Background: New marker-based criteria for the diagnosis of Alzheimer's disease (AD) were recently proposed. We describe their operational translation in 144 consecutive patients referred to our Memory Clinic.
Methods: Visual ratings of hippocampal atrophy and of cortical glucose hypometabolism in magnetic resonance imaging and positron emission tomography, and concentrations of total tau and Abeta1-42 in cerebrospinal fluid were assessed in 12 patients with subjective memory complaints (SMCs) (Mini-Mental State Examination [MMSE] score, 28.0 +/- 1.1 [mean +/- SD]), 37 with mild cognitive impairment (MCI) (MMSE, 25.1 +/- 3.6), 55 with AD (MMSE, 21.1 +/- 3.5), and 40 with non-AD dementia (MMSE, 21.6 +/- 5.5).

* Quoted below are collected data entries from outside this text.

/-- **`|U| + 1 = |D| + |P|`.** [folklore] -/
theorem card_Uidx : (Uidx D P β).card + 1 = D.card + P.card := by
  rw [Uidx, Finset.card_union_of_disjoint (disjoint_Didx_Aidx hP), card_Didx, card_Aidx]
  rcases zero_mem_cases hP with ⟨hD, hPn, -⟩ | ⟨hD, hPm, -⟩ | ⟨hD, hPn, hQ⟩
  · rw [Finset.card_erase_of_mem hD]
    have hf : P.filter (fun p ↦ p ≠ 0 ∧ betaF D P β p ≠ 0) = P := by
      refine Finset.filter_true_of_mem fun p hp ↦ ⟨fun h ↦ hPn (h ▸ hp), betaF_ne_zero_of_zero_mem_D hD hp⟩
    rw [hf]
    have := Finset.card_pos.2 ⟨0, hD⟩
    omega
  · rw [Finset.erase_eq_of_notMem hD]
    have hf : P.filter (fun p ↦ p ≠ 0 ∧ betaF D P β p ≠ 0) = P.erase 0 := by
      ext p
      simp only [Finset.mem_filter, Finset.mem_erase]
      constructor
      · rintro ⟨hp, hne, -⟩; exact ⟨hne, hp⟩
      · rintro ⟨hne, hp⟩; exact ⟨hp, hne, betaF_ne_zero_of_zero_mem_P hPm hp⟩
    rw [hf, Finset.card_erase_of_mem hPm]
    have := Finset.card_pos.2 ⟨0, hPm⟩
    omega
  · rw [Finset.erase_eq_of_notMem hD]
    obtain ⟨p₀, hp₀, hb⟩ := exists_betaF_eq D P β hQ
    have hf : P.filter (fun p ↦ p ≠ 0 ∧ betaF D P β p ≠ 0) = P.erase p₀ := by
      ext p
      simp only [Finset.mem_filter, Finset.mem_erase]
      constructor
      · rintro ⟨hp, -, hne⟩
        exact ⟨fun h ↦ hne (h ▸ hb), hp⟩
      · rintro ⟨hne, hp⟩
        refine ⟨hp, fun h ↦ hPn (h ▸ hp), fun h ↦ hne ?_⟩
        exact betaF_injOn D P β (Finset.mem_coe.2 hp) (Finset.mem_coe.2 hp₀) (h.trans hb.symm)
    rw [hf, Finset.card_erase_of_mem hp₀]
    have := Finset.card_pos.2 ⟨p₀, hp₀⟩
    omega

/-! ## The partner coordinate of slot `0` -/

omit hP in
/-- Description of `Z`: an index in `Z` is the partner slot of `0`. [folklore] -/
theorem succ_of_mem_Zidx {i : Fin k} (hi : i ∈ Zidx D P β) :
    (i.succ ∈ P ∧ betaF D P β i.succ = 0) ∨ ((0 : Fin (k + 1)) ∈ P ∧ betaF D P β 0 = i.succ) := by
  rw [mem_Zidx_iff] at hi
  obtain ⟨hD, hA, hB⟩ := hi
  have hD' : i.succ ∉ D := fun h ↦ hD (by rw [Didx, Finset.mem_filter]; exact ⟨Finset.mem_univ _, h⟩)
  by_cases hPi : i.succ ∈ P
  · left
    refine ⟨hPi, ?_⟩
    by_contra h
    exact hA (by rw [Aidx, Finset.mem_filter]; exact ⟨Finset.mem_univ _, hPi, h⟩)
  · right
    have hQ : i.succ ∈ (Finset.univ \ D) \ P := by simp [hD', hPi]
    obtain ⟨p, hp, hbp⟩ := exists_betaF_eq D P β hQ
    by_cases hp0 : p = 0
    · subst hp0; exact ⟨hp, hbp⟩
    · exfalso
      apply hB
      rw [Bidx, Finset.mem_image]
      have ha : p.pred hp0 ∈ Aidx D P β := by
        rw [Aidx, Finset.mem_filter, Fin.succ_pred]
        exact ⟨Finset.mem_univ _, hp, by rw [hbp]; exact Fin.succ_ne_zero _⟩
      refine ⟨p.pred hp0, ha, ?_⟩
      apply Fin.succ_injective
      rw [prt_succ D P β ha, Fin.succ_pred, hbp]

/-- `Z = ∅` when `0 ∈ D`. [folklore] -/
theorem Zidx_eq_empty (h0 : (0 : Fin (k + 1)) ∈ D) : Zidx D P β = ∅ := by
  rcases zero_mem_cases hP with ⟨-, hPn, -⟩ | ⟨hD, -, -⟩ | ⟨hD, -, -⟩
  · ext i
    simp only [Finset.notMem_empty, iff_false]
    intro hi
    rcases succ_of_mem_Zidx hi with ⟨hPi, hb⟩ | ⟨hP0, -⟩
    · exact betaF_ne_zero_of_zero_mem_D h0 hPi hb
    · exact hPn hP0
  · exact absurd h0 hD
  · exact absurd h0 hD

omit hP in
/-- `Z = {(βf 0) − 1}` when `0 ∈ P`. [folklore] -/
theorem Zidx_eq_of_zero_mem_P (h0 : (0 : Fin (k + 1)) ∈ P) :
    Zidx D P β = {(betaF D P β 0).pred (betaF_ne_zero_of_zero_mem_P h0 h0)} := by
  ext i
  simp only [Finset.mem_singleton]
  constructor
  · intro hi
    rcases succ_of_mem_Zidx hi with ⟨hPi, hb⟩ | ⟨-, hb⟩
    · exact absurd hb (betaF_ne_zero_of_zero_mem_P h0 hPi)
    · apply Fin.succ_injective; rw [Fin.succ_pred]; exact hb.symm
  · intro hi
    subst hi
    rw [mem_Zidx_iff]
    have hQ := betaF_mem D P β h0
    rw [← Fin.succ_pred (betaF D P β 0) (betaF_ne_zero_of_zero_mem_P h0 h0)] at hQ
    refine ⟨fun h ↦ ?_, fun h ↦ ?_, fun h ↦ ?_⟩
    · rw [Didx, Finset.mem_filter] at h
      exact (Finset.mem_sdiff.1 (Finset.mem_sdiff.1 hQ).1).2 h.2
    · rw [Aidx, Finset.mem_filter] at h
      exact (Finset.mem_sdiff.1 hQ).2 h.2.1
    · rw [Bidx, Finset.mem_image] at h
      obtain ⟨a, ha, hpa⟩ := h
      have h1 := prt_succ D P β ha
      rw [hpa, Fin.succ_pred] at h1
      rw [Aidx, Finset.mem_filter] at ha
      have := betaF_injOn D P β (Finset.mem_coe.2 h0) (Finset.mem_coe.2 ha.2.1) h1
      exact Fin.succ_ne_zero a this.symm

/-- `Z = {p₀ − 1}` when `βf p₀ = 0`. [folklore] -/
theorem Zidx_eq_of_betaF_eq_zero {p₀ : Fin (k + 1)} (hp₀ : p₀ ∈ P) (hb : betaF D P β p₀ = 0) (hne : p₀ ≠ 0) :
    Zidx D P β = {p₀.pred hne} := by
  have hP0 : (0 : Fin (k + 1)) ∉ P := fun h ↦ by
    have := betaF_mem D P β hp₀; rw [hb] at this; exact (Finset.mem_sdiff.1 this).2 h
  ext i
  simp only [Finset.mem_singleton]
  constructor
  · intro hi
    rcases succ_of_mem_Zidx hi with ⟨hPi, hbi⟩ | ⟨h0, -⟩
    · have := betaF_injOn D P β (Finset.mem_coe.2 hPi) (Finset.mem_coe.2 hp₀) (hbi.trans hb.symm)
      apply Fin.succ_injective; rw [Fin.succ_pred]; exact this
    · exact absurd h0 hP0
  · intro hi
    subst hi
    rw [mem_Zidx_iff]
    refine ⟨fun h ↦ ?_, fun h ↦ ?_, fun h ↦ ?_⟩
    · rw [Didx, Finset.mem_filter, Fin.succ_pred] at h
      exact Finset.disjoint_left.1 (disjoint_D_P hP) h.2 hp₀
    · rw [Aidx, Finset.mem_filter, Fin.succ_pred] at h
      exact h.2.2 hb
    · rw [Bidx, Finset.mem_image] at h
      obtain ⟨a, ha, hpa⟩ := h
      have h1 := prt_succ_mem (β := β) ha
      rw [hpa, Fin.succ_pred] at h1
      exact (Finset.mem_sdiff.1 h1).2 hp₀

/-- `z(η) = 0` when `0 ∈ D`. [folklore] -/
theorem zcoord_eq_zero (h0 : (0 : Fin (k + 1)) ∈ D) (η : Fin k → ℝ) : zcoord D P β η = 0 := by
  unfold zcoord; rw [Zidx_eq_empty hP h0, Finset.sum_empty]

omit hP in
/-- `z(η) = η_{βf 0 − 1}` when `0 ∈ P`. [folklore] -/
theorem zcoord_eq_of_zero_mem_P (h0 : (0 : Fin (k + 1)) ∈ P) (η : Fin k → ℝ) :
    zcoord D P β η = η ((betaF D P β 0).pred (betaF_ne_zero_of_zero_mem_P h0 h0)) := by
  unfold zcoord; rw [Zidx_eq_of_zero_mem_P h0, Finset.sum_singleton]

/-- `z(η) = η_{p₀ − 1}` when `βf p₀ = 0`. [folklore] -/
theorem zcoord_eq_of_betaF_eq_zero {p₀ : Fin (k + 1)} (hp₀ : p₀ ∈ P) (hb : betaF D P β p₀ = 0) (hne : p₀ ≠ 0)
    (η : Fin k → ℝ) : zcoord D P β η = η (p₀.pred hne) := by
  unfold zcoord; rw [Zidx_eq_of_betaF_eq_zero hP hp₀ hb hne, Finset.sum_singleton]

/-! ## Products over the matched pairs -/

omit hP in
/-- A product over `P` as a subtype, through the matching. [folklore] -/
theorem prod_subtype_P {M : Type*} [CommMonoid M] (G : Fin (k + 1) → Fin (k + 1) → M) :
    ∏ p : P, G p (β p) = ∏ p ∈ P, G p (betaF D P β p) := by
  rw [← Finset.prod_coe_sort P]
  refine Finset.prod_congr rfl fun p _ ↦ ?_
  unfold betaF
  rw [dif_pos p.2]

omit hP in
/-- Splitting a product over `P` into the sheared pairs and the rest:
`Π_{p∈P} F p = (Π_{a∈A} F (a+1)) · Π_{p ∈ P, p = 0 ∨ βf p = 0} F p`. [folklore] -/
theorem prod_P_split {M : Type*} [CommMonoid M] (F : Fin (k + 1) → M) :
    ∏ p ∈ P, F p = (∏ a ∈ Aidx D P β, F a.succ) * ∏ p ∈ P.filter (fun p ↦ ¬ (p ≠ 0 ∧ betaF D P β p ≠ 0)), F p := by
  rw [← Finset.prod_filter_mul_prod_filter_not P (fun p ↦ p ≠ 0 ∧ betaF D P β p ≠ 0)]
  congr 1
  symm
  refine Finset.prod_bij (fun a _ ↦ a.succ) (fun a ha ↦ ?_) (fun a _ b _ h ↦ Fin.succ_injective _ h) (fun p hp ↦ ?_) (fun _ _ ↦ rfl)
  · rw [Aidx, Finset.mem_filter] at ha
    exact Finset.mem_filter.2 ⟨ha.2.1, Fin.succ_ne_zero _, ha.2.2⟩
  · rw [Finset.mem_filter] at hp
    refine ⟨p.pred hp.2.1, ?_, Fin.succ_pred _ _⟩
    rw [Aidx, Finset.mem_filter]
    exact ⟨Finset.mem_univ _, by rw [Fin.succ_pred]; exact hp.1, by rw [Fin.succ_pred]; exact hp.2.2⟩

/-- The special part of `P` is empty when `0 ∈ D`. [folklore] -/
theorem filter_special_eq_empty (h0 : (0 : Fin (k + 1)) ∈ D) :
    P.filter (fun p ↦ ¬ (p ≠ 0 ∧ betaF D P β p ≠ 0)) = ∅ := by
  rcases zero_mem_cases hP with ⟨-, hPn, -⟩ | ⟨hD, -, -⟩ | ⟨hD, -, -⟩
  · refine Finset.filter_false_of_mem fun p hp h ↦ ?_
    apply h
    exact ⟨fun h' ↦ hPn (h' ▸ hp), betaF_ne_zero_of_zero_mem_D h0 hp⟩
  · exact absurd h0 hD
  · exact absurd h0 hD

omit hP in
/-- The special part of `P` is `{0}` when `0 ∈ P`. [folklore] -/
theorem filter_special_eq_of_zero_mem_P (h0 : (0 : Fin (k + 1)) ∈ P) :
    P.filter (fun p ↦ ¬ (p ≠ 0 ∧ betaF D P β p ≠ 0)) = {0} := by
  ext p
  simp only [Finset.mem_filter, Finset.mem_singleton, not_and_or, not_not]
  constructor
  · rintro ⟨hp, h | h⟩
    · exact h
    · exact absurd h (betaF_ne_zero_of_zero_mem_P h0 hp)
  · intro h; subst h; exact ⟨h0, Or.inl rfl⟩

Results: The sensitivity for AD of each individual biomarker was higher (65% to 87%) than for MCI (18% to 50%). Each biomarker's specificity for SMC and non-AD dementias was good to moderate (83% and 53%). Positivity for at least one marker increased the probability 38 times of belonging to the AD group (P < 0.0001).
Conclusion: The new diagnostic criteria can be operationalized in clinical routines, but longitudinal studies of MCI patients will need to assess the criteria's prognostic value.